Collected data:
◇ ◇ ◇ ◇ ◇
import Mathlib
import HarnessLib
import HarnessLib.Audit
import Summits.MatrixMultiplication.Statement
import Literature.Computability.AlgebraicComplexity.SchoenhageTau
import Literature.Computability.AlgebraicComplexity.ArithCircuit
import Literature.Computability.AlgebraicComplexity.MatrixMultiplicationExponent
import Literature.Computability.AlgebraicComplexity.SchoenhageTauBini
import Literature.Computability.AlgebraicComplexity.FlatteningBound
import Literature.Computability.AlgebraicComplexity.StandardFamilies
import HarnessLib.Audit.Status.Attr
◇ ◇ ◇ ◇ ◇
# REQUIRED WORK:
Each record above should be returned exactly as it appears.

# COMPLETED EXERCISE:
import Mathlib
import HarnessLib
import HarnessLib.Audit
import Summits.MatrixMultiplication.Statement
import Literature.Computability.AlgebraicComplexity.SchoenhageTau
import Literature.Computability.AlgebraicComplexity.ArithCircuit
import Literature.Computability.AlgebraicComplexity.MatrixMultiplicationExponent
import Literature.Computability.AlgebraicComplexity.SchoenhageTauBini
import Literature.Computability.AlgebraicComplexity.FlatteningBound
import Literature.Computability.AlgebraicComplexity.StandardFamilies
import HarnessLib.Audit.Status.Attr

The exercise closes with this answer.